*Problem*.
The entries underneath need to be duplicated exactly, with none omitted.

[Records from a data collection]
+-------+
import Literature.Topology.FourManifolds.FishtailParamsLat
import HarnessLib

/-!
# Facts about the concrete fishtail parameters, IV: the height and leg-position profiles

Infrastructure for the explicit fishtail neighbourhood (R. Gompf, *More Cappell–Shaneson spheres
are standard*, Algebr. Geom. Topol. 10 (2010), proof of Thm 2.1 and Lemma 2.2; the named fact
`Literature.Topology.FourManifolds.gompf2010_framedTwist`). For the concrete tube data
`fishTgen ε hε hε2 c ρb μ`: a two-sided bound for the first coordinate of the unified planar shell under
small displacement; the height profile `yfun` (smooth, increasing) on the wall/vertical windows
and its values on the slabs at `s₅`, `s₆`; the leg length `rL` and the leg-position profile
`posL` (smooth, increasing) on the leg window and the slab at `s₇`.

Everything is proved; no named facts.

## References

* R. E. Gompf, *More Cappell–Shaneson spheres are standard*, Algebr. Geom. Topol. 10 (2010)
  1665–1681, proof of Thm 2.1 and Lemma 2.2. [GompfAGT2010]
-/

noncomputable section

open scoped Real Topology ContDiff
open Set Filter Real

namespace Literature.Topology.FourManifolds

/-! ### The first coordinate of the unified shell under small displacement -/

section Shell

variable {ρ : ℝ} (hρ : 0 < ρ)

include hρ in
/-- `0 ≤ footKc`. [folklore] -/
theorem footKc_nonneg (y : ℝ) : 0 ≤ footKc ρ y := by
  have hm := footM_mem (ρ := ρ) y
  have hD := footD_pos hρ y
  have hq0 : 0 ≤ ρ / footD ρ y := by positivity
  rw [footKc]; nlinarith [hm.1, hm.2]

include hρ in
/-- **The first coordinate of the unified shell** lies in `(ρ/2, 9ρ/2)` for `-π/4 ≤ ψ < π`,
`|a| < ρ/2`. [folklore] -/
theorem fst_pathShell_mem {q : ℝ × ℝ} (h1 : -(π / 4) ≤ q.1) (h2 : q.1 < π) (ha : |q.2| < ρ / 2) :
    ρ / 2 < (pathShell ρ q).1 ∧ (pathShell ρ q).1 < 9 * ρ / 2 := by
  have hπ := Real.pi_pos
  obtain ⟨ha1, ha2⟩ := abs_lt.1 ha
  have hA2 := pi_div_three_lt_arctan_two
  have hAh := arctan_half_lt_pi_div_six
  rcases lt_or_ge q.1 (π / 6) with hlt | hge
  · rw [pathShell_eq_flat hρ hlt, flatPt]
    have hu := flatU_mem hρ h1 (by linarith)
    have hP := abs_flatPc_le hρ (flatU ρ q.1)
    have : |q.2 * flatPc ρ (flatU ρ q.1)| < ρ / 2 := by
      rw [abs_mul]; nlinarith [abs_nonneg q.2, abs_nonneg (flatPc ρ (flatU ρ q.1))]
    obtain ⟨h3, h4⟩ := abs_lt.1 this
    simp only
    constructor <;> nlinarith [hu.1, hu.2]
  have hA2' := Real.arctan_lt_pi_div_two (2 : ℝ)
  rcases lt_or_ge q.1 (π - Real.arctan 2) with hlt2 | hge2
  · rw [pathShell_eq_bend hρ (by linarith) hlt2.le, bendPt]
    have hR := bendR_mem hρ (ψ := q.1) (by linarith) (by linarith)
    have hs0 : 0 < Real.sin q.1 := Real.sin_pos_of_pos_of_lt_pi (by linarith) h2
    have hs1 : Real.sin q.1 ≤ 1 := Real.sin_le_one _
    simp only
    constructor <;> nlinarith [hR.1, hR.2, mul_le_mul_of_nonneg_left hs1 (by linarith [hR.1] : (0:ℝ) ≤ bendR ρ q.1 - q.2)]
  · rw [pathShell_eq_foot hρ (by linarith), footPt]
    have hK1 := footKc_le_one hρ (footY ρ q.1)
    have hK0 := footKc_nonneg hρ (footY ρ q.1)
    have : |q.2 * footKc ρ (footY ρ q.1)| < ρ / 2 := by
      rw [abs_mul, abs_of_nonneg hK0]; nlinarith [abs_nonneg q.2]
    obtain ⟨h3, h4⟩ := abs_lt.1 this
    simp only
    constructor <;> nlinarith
+-------+
*Your solution*.
import Literature.Topology.FourManifolds.FishtailParamsLat
import HarnessLib

/-!
# Facts about the concrete fishtail parameters, IV: the height and leg-position profiles

Infrastructure for the explicit fishtail neighbourhood (R. Gompf, *More Cappell–Shaneson spheres
are standard*, Algebr. Geom. Topol. 10 (2010), proof of Thm 2.1 and Lemma 2.2; the named fact
`Literature.Topology.FourManifolds.gompf2010_framedTwist`). For the concrete tube data
`fishTgen ε hε hε2 c ρb μ`: a two-sided bound for the first coordinate of the unified planar shell under
small displacement; the height profile `yfun` (smooth, increasing) on the wall/vertical windows
and its values on the slabs at `s₅`, `s₆`; the leg length `rL` and the leg-position profile
`posL` (smooth, increasing) on the leg window and the slab at `s₇`.

Everything is proved; no named facts.

## References

* R. E. Gompf, *More Cappell–Shaneson spheres are standard*, Algebr. Geom. Topol. 10 (2010)
  1665–1681, proof of Thm 2.1 and Lemma 2.2. [GompfAGT2010]
-/

noncomputable section

open scoped Real Topology ContDiff
open Set Filter Real

namespace Literature.Topology.FourManifolds

/-! ### The first coordinate of the unified shell under small displacement -/

section Shell

variable {ρ : ℝ} (hρ : 0 < ρ)

include hρ in
/-- `0 ≤ footKc`. [folklore] -/
theorem footKc_nonneg (y : ℝ) : 0 ≤ footKc ρ y := by
  have hm := footM_mem (ρ := ρ) y
  have hD := footD_pos hρ y
  have hq0 : 0 ≤ ρ / footD ρ y := by positivity
  rw [footKc]; nlinarith [hm.1, hm.2]

include hρ in
/-- **The first coordinate of the unified shell** lies in `(ρ/2, 9ρ/2)` for `-π/4 ≤ ψ < π`,
`|a| < ρ/2`. [folklore] -/
theorem fst_pathShell_mem {q : ℝ × ℝ} (h1 : -(π / 4) ≤ q.1) (h2 : q.1 < π) (ha : |q.2| < ρ / 2) :
    ρ / 2 < (pathShell ρ q).1 ∧ (pathShell ρ q).1 < 9 * ρ / 2 := by
  have hπ := Real.pi_pos
  obtain ⟨ha1, ha2⟩ := abs_lt.1 ha
  have hA2 := pi_div_three_lt_arctan_two
  have hAh := arctan_half_lt_pi_div_six
  rcases lt_or_ge q.1 (π / 6) with hlt | hge
  · rw [pathShell_eq_flat hρ hlt, flatPt]
    have hu := flatU_mem hρ h1 (by linarith)
    have hP := abs_flatPc_le hρ (flatU ρ q.1)
    have : |q.2 * flatPc ρ (flatU ρ q.1)| < ρ / 2 := by
      rw [abs_mul]; nlinarith [abs_nonneg q.2, abs_nonneg (flatPc ρ (flatU ρ q.1))]
    obtain ⟨h3, h4⟩ := abs_lt.1 this
    simp only
    constructor <;> nlinarith [hu.1, hu.2]
  have hA2' := Real.arctan_lt_pi_div_two (2 : ℝ)
  rcases lt_or_ge q.1 (π - Real.arctan 2) with hlt2 | hge2
  · rw [pathShell_eq_bend hρ (by linarith) hlt2.le, bendPt]
    have hR := bendR_mem hρ (ψ := q.1) (by linarith) (by linarith)
    have hs0 : 0 < Real.sin q.1 := Real.sin_pos_of_pos_of_lt_pi (by linarith) h2
    have hs1 : Real.sin q.1 ≤ 1 := Real.sin_le_one _
    simp only
    constructor <;> nlinarith [hR.1, hR.2, mul_le_mul_of_nonneg_left hs1 (by linarith [hR.1] : (0:ℝ) ≤ bendR ρ q.1 - q.2)]
  · rw [pathShell_eq_foot hρ (by linarith), footPt]
    have hK1 := footKc_le_one hρ (footY ρ q.1)
    have hK0 := footKc_nonneg hρ (footY ρ q.1)
    have : |q.2 * footKc ρ (footY ρ q.1)| < ρ / 2 := by
      rw [abs_mul, abs_of_nonneg hK0]; nlinarith [abs_nonneg q.2]
    obtain ⟨h3, h4⟩ := abs_lt.1 this
    simp only
    constructor <;> nlinarith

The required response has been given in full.